Question

A card is drawn from a pack of $52$ cards. The card is drawn at random; find the probability that it is neither club nor queen?

Answer 1

In this question, we have the total number of cards is$52$. And we know the total number of clubs and queens is $16$. So for neither club nor queen we will subtract from the total and then by using probability formula we will get the outcomes.

Formula used:
Suppose there is an event named as $A$ then the probability of an event will be
$P\left( A \right) = \dfrac{{{\text{Number of favourable outcome}}}}{{Total{\text{ number of favourable cases}}}}$
Or we can also write it as
$\Rightarrow P\left( A \right) = \dfrac{{n\left( A \right)}}{{n\left( S \right)}}$
Here,
$P\left( A \right)$, will be the probability of an event $A$.
$n\left( A \right)$, will be the number of favorable outcomes.
$n\left( S \right)$, will be the total number of favorable cases.

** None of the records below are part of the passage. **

/-- ★★ **NODE N17 + THE ANCHOR + (C) AT ONE LEVEL ⟹ THE REGISTERED RUN LETTER**: as FILE 1's `runRemAt_of_n17At_scaleAnchor_survCont`, but with survivor continuity at a SINGLE
level `γ₀ > 0` — ANY level, not necessarily `≤ θ.γ` (antitonicity moves it down to `min γ_s γ₀`, where `γ_s ≤ θ.γ` is the lever's box for `s := θ.cβ · stepBal 2 F.L`).  CONDITIONAL; nothing of Bałaban asserted.
[cite: Balaban1987RG1, (1.20)-(1.22) p.264, (2.12)-(2.14) p.268 and Thm 3 p.264] -/
theorem runRemAt_of_n17At_scaleAnchor_survContAt (hθ : θ.Admissible F 2) {u : U3Carriers} (hγu : u.γ = θ.γ) (hρ0 : 0 ≤ u.ρ) (hρ1 : u.ρ < 1)
    (h17 : N17At (Node00.datumOfRecord₁₃SepCoPH F 2 θ hP) u)
    (hA : ScaleAnchor (Node00.datumOfRecord₁₃SepCoPH F 2 θ hP).βfun (fun k => θ.cβ * beta0OfJs F κ k))
    {γ₀ : ℝ} (hγ₀ : 0 < γ₀) (hsc : SurvCont (Node00.datumOfRecord₁₃SepCoPH F 2 θ hP).βfun γ₀) :
    RunRemAt F κ θ hP θ.cβ := by
  have hγ : 0 < θ.γ := hθ.toStage12.toStage9.gamma_pos
  have hS := cβ_mul_stepBal_pos F θ hθ
  obtain ⟨γs, hγs, hγsγ, hrem⟩ :=
    exists_constRemainder_of_scaleShiftRate_scaleAnchor hγ hρ0 hρ1 hA (scaleShiftRate_of_n17At_window F θ hP hγu h17) hS
  refine ⟨min γs γ₀, θ.cβ * B12Normalization.stepBal 2 F.L, lt_min hγs hγ₀, (min_le_left _ _).trans hγsγ, le_rfl, ?_, hA,
    survCont_anti (lt_min hγs hγ₀) (min_le_right _ _) hsc⟩
  exact runConstRemainder_of_constRemainder (hrem.mono (min_le_left _ _))

/-- ★★★ **GIVEN NODE N17, THE REGISTERED LETTER `RunRemAt F κ θ hP θ.cβ` IS EXACTLY «κ ANCHORS ∧ (C) AT SOME POSITIVE LEVEL»** — its quantitative (D4)∧B4 conjunct
(`RunConstRemainder` with the cap `s ≤ θ.cβ·stepBal 2 F.L`) and its window clause `γ₀ ≤ θ.γ` carry NO content beyond N17 + the two qualitative conjuncts.  (→: projection;
←: the junction.)  CONDITIONAL on N17.
[cite: Balaban1987RG1, (1.20)-(1.22) p.264, (2.12)-(2.14) p.268 and Thm 3 p.264] -/
theorem runRemAt_iff_anchor_survCont_of_n17At (hθ : θ.Admissible F 2) {u : U3Carriers} (hγu : u.γ = θ.γ) (hρ0 : 0 ≤ u.ρ) (hρ1 : u.ρ < 1)
    (h17 : N17At (Node00.datumOfRecord₁₃SepCoPH F 2 θ hP) u) :
    RunRemAt F κ θ hP θ.cβ ↔
      ScaleAnchor (Node00.datumOfRecord₁₃SepCoPH F 2 θ hP).βfun (fun k => θ.cβ * beta0OfJs F κ k) ∧
        ∃ γ₀ : ℝ, 0 < γ₀ ∧ SurvCont (Node00.datumOfRecord₁₃SepCoPH F 2 θ hP).βfun γ₀ := by
  constructor
  · rintro ⟨γ₀, s, hγ₀, -, -, -, hA, hsc⟩
    exact ⟨hA, γ₀, hγ₀, hsc⟩
  · rintro ⟨hA, γ₀, hγ₀, hsc⟩
    exact runRemAt_of_n17At_scaleAnchor_survContAt F κ θ hP hθ hγu hρ0 hρ1 h17 hA hγ₀ hsc

end Record

/-! ## §3 Text level (K2⁷ v6's full prefix; `Window13` spelled as the crux decl spells it) -/

section Texts

open YMDAG.UVSplit (U3Carriers N17At)

/-- ★★★ **GIVEN THE `N17AtRecord13` TEXT, THE REGISTERED 2ᴮ″ TEXT `RunRemAtSomeJets` IS EQUIVALENT TO THE TEXT «∃ κ, ScaleAnchor (datum).βfun (θ.cβ•beta0OfJs F κ) ∧ ∃ γ₀ > 0,
SurvCont (datum).βfun γ₀»** (both under K2⁷ v6's full prefix).  Modulo node N17 (END-free), K2⁷'s XL stub 2ᴮ″ is therefore EXACTLY the anchor (identification) + survivor
continuity at one positive level.  CONDITIONAL; NOT a proof of `stub_runRemNamedJets13`. [cite: Balaban1987RG1, (1.20)-(1.22) p.264, (2.12)-(2.14) p.268 and Thm 3 p.264] -/
theorem runRemAtSomeJets_iff_anchorSurvAtSomeJets_of_n17AtRecord13
    (hN : ∀ (F : T4Family) (θ : Node00.Stage13HParams F 2) (hP : θ.Provisos₁₃SepCoPH F 2), (θ.ZhUnity F 2 ∧ θ.SlotsNondegenerate₁₃ F 2) → θ.Admissible F 2 →
      B16.EndStatementBPrinted (Node00.datumOfRecord₁₃SepCoPH F 2 θ hP).C →
      (∃ γ₁ : ℝ, 0 < γ₁ ∧ ∀ γ : ℝ, 0 < γ → γ ≤ γ₁ → ∃ P : B12.RunParams, 1 ≤ P.K ∧ ((Node00.datumOfRecord₁₃SepCoPH F 2 θ hP).C P).flow.InInterval γ P.K) →
      ∃ u : U3Carriers, u.γ = θ.γ ∧ 0 ≤ u.ρ ∧ u.ρ < 1 ∧ N17At (Node00.datumOfRecord₁₃SepCoPH F 2 θ hP) u) :
    (∀ (F : T4Family) (θ : Node00.Stage13HParams F 2) (hP : θ.Provisos₁₃SepCoPH F 2), (θ.ZhUnity F 2 ∧ θ.SlotsNondegenerate₁₃ F 2) → θ.Admissible F 2 →
      B16.EndStatementBPrinted (Node00.datumOfRecord₁₃SepCoPH F 2 θ hP).C →
      (∃ γ₁ : ℝ, 0 < γ₁ ∧ ∀ γ : ℝ, 0 < γ → γ ≤ γ₁ → ∃ P : B12.RunParams, 1 ≤ P.K ∧ ((Node00.datumOfRecord₁₃SepCoPH F 2 θ hP).C P).flow.InInterval γ P.K) →
      ∃ κ : StepColourData, RunRemAt F κ θ hP θ.cβ) ↔
    (∀ (F : T4Family) (θ : Node00.Stage13HParams F 2) (hP : θ.Provisos₁₃SepCoPH F 2), (θ.ZhUnity F 2 ∧ θ.SlotsNondegenerate₁₃ F 2) → θ.Admissible F 2 →
      B16.EndStatementBPrinted (Node00.datumOfRecord₁₃SepCoPH F 2 θ hP).C →
      (∃ γ₁ : ℝ, 0 < γ₁ ∧ ∀ γ : ℝ, 0 < γ → γ ≤ γ₁ → ∃ P : B12.RunParams, 1 ≤ P.K ∧ ((Node00.datumOfRecord₁₃SepCoPH F 2 θ hP).C P).flow.InInterval γ P.K) →
      ∃ κ : StepColourData, ScaleAnchor (Node00.datumOfRecord₁₃SepCoPH F 2 θ hP).βfun (fun k => θ.cβ * beta0OfJs F κ k) ∧
        ∃ γ₀ : ℝ, 0 < γ₀ ∧ SurvCont (Node00.datumOfRecord₁₃SepCoPH F 2 θ hP).βfun γ₀) := by
  constructor
  · intro h F θ hP hU hθ hB hwin
    obtain ⟨u, hγu, hρ0, hρ1, h17⟩ := hN F θ hP hU hθ hB hwin
    obtain ⟨κ, hRun⟩ := h F θ hP hU hθ hB hwin
    exact ⟨κ, (runRemAt_iff_anchor_survCont_of_n17At F κ θ hP hθ hγu hρ0 hρ1 h17).1 hRun⟩
  · intro h F θ hP hU hθ hB hwin
    obtain ⟨u, hγu, hρ0, hρ1, h17⟩ := hN F θ hP hU hθ hB hwin
    obtain ⟨κ, hAS⟩ := h F θ hP hU hθ hB hwin
    exact ⟨κ, (runRemAt_iff_anchor_survCont_of_n17At F κ θ hP hθ hγu hρ0 hρ1 h17).2 hAS⟩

Complete step by step solution:
So we have the cards from the pack and as we know the total number of cards is$52$in the pack. So the total number of favorable cases will be $n\left( S \right)$and can be written as
$\Rightarrow n\left( S \right) = 52$
Now as we already know that the total number of club or queen cards in the pack will be
$\Rightarrow 13 + 3 = 16$
So let us assume $E$will be the favorable outcomes of getting neither club nor queen
Therefore, $n\left( E \right) = 52 - 16$
And hence $n\left( E \right) = 36$
So by using the probability formula,
$\Rightarrow P\left( E \right) = \dfrac{{n\left( E \right)}}{{n\left( S \right)}}$
Now on substituting the values, we get
$\Rightarrow P\left( E \right) = \dfrac{{36}}{{52}}$
And on solving the above, we get
$\Rightarrow P\left( E \right) = \dfrac{9}{{13}}$

Therefore, $\dfrac{9}{{13}}$ will be the probability that it is neither club nor queen.

Note:
For solving the probability question related to cards we have to be known with all the cards identities and one more thing that with practice, read and ask one will be good at probability. There is no other way to be best in this.